In Tyco Fire & Integrated Solutions (UK) Ltd -v- Rolls-Royce Motor Cars Ltd, a water main installed by Tyco burst, causing a flood and damaging both Tyco's work and other parts of the plant. The contract contained an indemnity clause, which provided that Tyco would indemnify Rolls-Royce against any damage, expense and loss caused by Tyco's beach of contract or negligence. Rolls-Royce failed to take out the joint names policy and so it brought its claim against Tyco. The issue was whether Tyco was liable to Rolls-Royce for the damage to existing structures.

Clause 13 provided the 'the works' would be at Tyco's risk until practical completion. Clause 13.5 required Rolls-Royce to "maintain in the joint names of the employer [Rolls-Royce], the construction manager and others, including, but not limited to, contractors, insurance of the existing structures and in the name of the employer, the construction manager and the contractor and his subcontractors of any tier, insurance of the works against the specified perils". Burst pipes were a specified peril.

Liability exemption

Tyco considered that it was not liable for the damage to the other parts of the plant as: the intention of the joint names policy was to exempt it from liability; and it was a rule of law that one co-insured could not recover from another co-insured for the same loss (relying on the decision in Co-Operative Retail Services Ltd and Others -v- Taylor Young Partnership and Others).

The High Court judge decided that Tyco did have the benefit of clause 13.5 and was not liable to Rolls-Royce for the flooding. Rolls-Royce appealed.The Court of Appeal held that Tyco did not have the benefit of any joint names insurance for the existing structures and was liable to Rolls-Royce in respect of damage to such existing structures. The Court of Appeal considered the word 'others' was undefined and did not include Tyco, and emphasised the difference between 'contractors' in lower case and 'Contractor' in the two parts of the clause to mean that Rolls-Royce was not obliged to obtain joint names insurance to cover Tyco in respect of the existing structures.

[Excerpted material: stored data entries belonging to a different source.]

import Mathlib
import HarnessLib

/-!
# Peyrl–Parrilo rounding-and-projection: the projected Gram matrix is exactly feasible, nearest,
# and positive semidefinite under the margin inequality `τ² + δ² ≤ ε²` (Peyrl–Parrilo 2008, §3)

Topic `Computation/Certificates`; fifteen public theorems (plus sixteen private trace-form plumbing lemmas), three
plumbing definitions (`frob`, `proj`, `NormalEq`), two worked `example`s over `ℚ`, no named fact (everything here is
PROVED), no instance, no `sorry`.

This is the PRODUCER-side step that the certificate files of this topic deliberately leave out
(`GramSOS` — "after the Peyrl–Parrilo rounding/projection step (`Q` exact …)"; `PosSemidef` — "the
rounding/projection procedure that produces such certificates in practice"; `SumOfSquares` — "No SDP
solver, no rounding/projection step"): how an EXACT rational positive-semidefinite Gram matrix satisfying
the affine (coefficient-matching) constraints EXACTLY is obtained from a strictly feasible NUMERICAL SDP
solution, and why that always succeeds with enough digits.  SOURCE (read from the held text,
`paper:doi-10-1016-j-tcs-2008-09-025`): H. Peyrl, P. A. Parrilo, *Computing sum of squares decompositions
with rational coefficients*, Theoret. Comput. Sci. 409 (2008) 269–281, §3.1 "Kernel representation",
p. 276: the numerical Gram matrix `Q` is rounded to a rational `Q̃` (`d(Q, Q̃) ≤ τ`) and `Q̃` is projected
ORTHOGONALLY (trace / Frobenius inner product) onto the affine space `L = {X : ⟪A_k, X⟫ = b_k ∀ k}` cut
out by the rational constraint data; **Proposition 7** gives the projection in closed form ("obtained by
just subtracting the weighted errors of the coefficients from the Gram matrix … `Π(Q)` will be a rational
matrix if `Q` and `p` are rational"), and **Proposition 8**: "Let `ε`, `δ`, and `τ` be defined as above"
(`Q ⪰ ε·I`, `d(Q, Π(Q)) ≤ δ`, `d(Q, Q̃) ≤ τ`). "Assume `τ² + δ² ≤ ε²`. Then, the orthogonal projection of
the rounded matrix `Q̃` on the affine subspace `L` is positive semidefinite, and thus it is a valid SOS
decomposition."  Its proof (p. 276): Pythagoras `d(Π(Q̃), Q)² = d(Q, Π(Q))² + d(Π(Q̃), Π(Q))²`,
non-expansiveness `d(Π(Q̃), Π(Q)) ≤ d(Q̃, Q)`, and `|λ_i(E)| ≤ d(E, 0)` for `E = Π(Q̃) − Q`, whence
`Π(Q̃) ⪰ (ε − √(δ² + τ²))·I ⪰ 0`.  §3.2 "Image representation", p. 277, **Proposition 9**: for
`Q(y) = G₀ + Σ yᵢ Gᵢ ⪰ ε·I` and a rational `ỹ` with `|yᵢ − ỹᵢ| ≤ τ`, `τ ≤ ε / Σᵢ σ̄(Gᵢ)`, "the rational
approximation `ỹ` will yield an exact SOS decomposition" (`Q(ỹ) ⪰ 0`; identity (3) holds for every `ỹ`).
[cite: PeyrlParrilo2008, §3.1 Propositions 7–8, p. 276; §3.2 Proposition 9, p. 277]

What is proved here, for matrices over an arbitrary FIELD `𝕜` indexed by finite types (the algebra) and
over a LINEARLY ORDERED field (the inequalities) — so that every statement specialises to `ℚ`, where the
producer actually computes, as well as to `ℝ`, where the paper argues; no square root, eigenvalue or norm
is ever taken (the paper's `d(·,·)²` is the trace form `frob (X − Y) (X − Y)`, its `Q ⪰ ε·I` the
quadratic-form margin `ε·Σ vᵢ² ≤ vᵀQv`, its `|λ_i(E)| ≤ d(E,0)` the Cauchy–Schwarz surrogate
`(vᵀEv)² ≤ ‖E‖_F² (Σ vᵢ²)²`):

* `proj A Q μ = Q − Σ_l μ_l • A_l` with `μ` ANY solution of the normal equations
  `NormalEq A b Q μ : ∀ k, Σ_l μ_l ⟪A_k, A_l⟫ = ⟪A_k, Q⟫ − b_k` (the producer solves this `|ι| × |ι|`
  rational linear system; for a trace-orthogonal constraint family — the coefficient-matching basis of an
  SOS program, where `⟪A_γ, A_γ⟫ = n(γ)` counts the exponent pairs summing to `γ` — it is DIAGONAL and
  `normalEq_of_orthogonal` is exactly Proposition 7's "subtract the error `e_γ` divided by `n(γ)`");
* `frob_constraint_proj` — `Π(Q)` satisfies every constraint EXACTLY (Prop. 7: feasibility by construction);
* `frob_sub_proj_orthogonal`, `pythagoras`, `frobSq_proj_le` — `Q − Π(Q) ⟂ L`, Pythagoras, and `Π(Q)` is
  the NEAREST point of `L` in the trace form (this is what makes `proj` "the orthogonal projection `Π`");
* `frobSq_proj_sub_proj_le` — non-expansiveness `d(Π(Q̃), Π(Q)) ≤ d(Q̃, Q)` (the step "Clearly, …");
* `sq_dotProduct_mulVec_le`, `abs_dotProduct_mulVec_le` — `(vᵀEv)² ≤ ⟪E,E⟫ (Σvᵢ²)²`, the exact stand-in
  for `|λ_i(E)| ≤ d(E, 0)`;
* `dotProduct_mulVec_nonneg_of_margin` — `Q ⪰ ε·I ∧ d(Q', Q)² ≤ ε² ⇒ Q' ⪰ 0` (as quadratic forms);
* `proposition8` — the statement quoted above, conclusion `Π(Q̃)` feasible ∧ `vᵀ Π(Q̃) v ≥ 0 ∀ v`, and
  `posSemidef_proj` — the same as Mathlib's `Matrix.PosSemidef` when `Q̃` and the `A_k` are symmetric;
* `proposition9` — the image-representation bound, with the spectral radius `σ̄(Gᵢ)` replaced by ANY
  certified bound `sᵢ` on `|vᵀGᵢv| / Σvᵢ²` (e.g. the Frobenius one of `abs_dotProduct_mulVec_le`, or the
  `∞`-norm one of `Literature.Analysis.InnerProduct.CholeskyResidualEigenvalueBounds`).

The reader-side twin (a certificate CONSUMER bounding `λ_min` of an exact matrix from a residual) is
`DyadicCholResidualWitness` / `PosSemidef.IsGramCertDD`; this file is about why an exact certificate near
the numerical optimum EXISTS and how it is written down.  Not here: continued-fraction rounding and the
LLL common-denominator variant (§3.1, App. B), Gauss–Seidel refinement, the Macaulay 2 package (§4).

## References

* H. Peyrl, P. A. Parrilo, *Computing sum of squares decompositions with rational coefficients*,
  Theoret. Comput. Sci. 409 (2) (2008) 269–281, doi:10.1016/j.tcs.2008.09.025. [PeyrlParrilo2008]
* G. Blekherman, P. A. Parrilo, R. Thomas (eds.), *Semidefinite Optimization and Convex Algebraic
  Geometry*, SIAM 2012, §3.1.6 (context: rational SOS certificates). [BlekhermanParriloThomas2012]
-/

namespace Literature.Computation.Certificates.PeyrlParriloProjection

As to the issue of the rule of law that co-insureds cannot recover losses from each other: the Court of Appeal did not decide the issue but it made observations indicating that no such rule exists, and that such matters would turn on the proper construction of the contract between the parties.

This case highlights the importance of the precise wording in contracts containing clauses for joint names insurance, as the question of whether certain risks have been passed from the co-insured parties to the insurer will turn on the interpretation of the contract in question.

If it is intended that liability will be excluded to the extent that the joint names insurance policy responds to the loss, this must be in clear terms ensuring that the insurance and indemnity provisions are consistent with each other, otherwise a contractor and its subcontractors may not be protected from a subrogated claim, defeating the intended purpose of joint names insurance.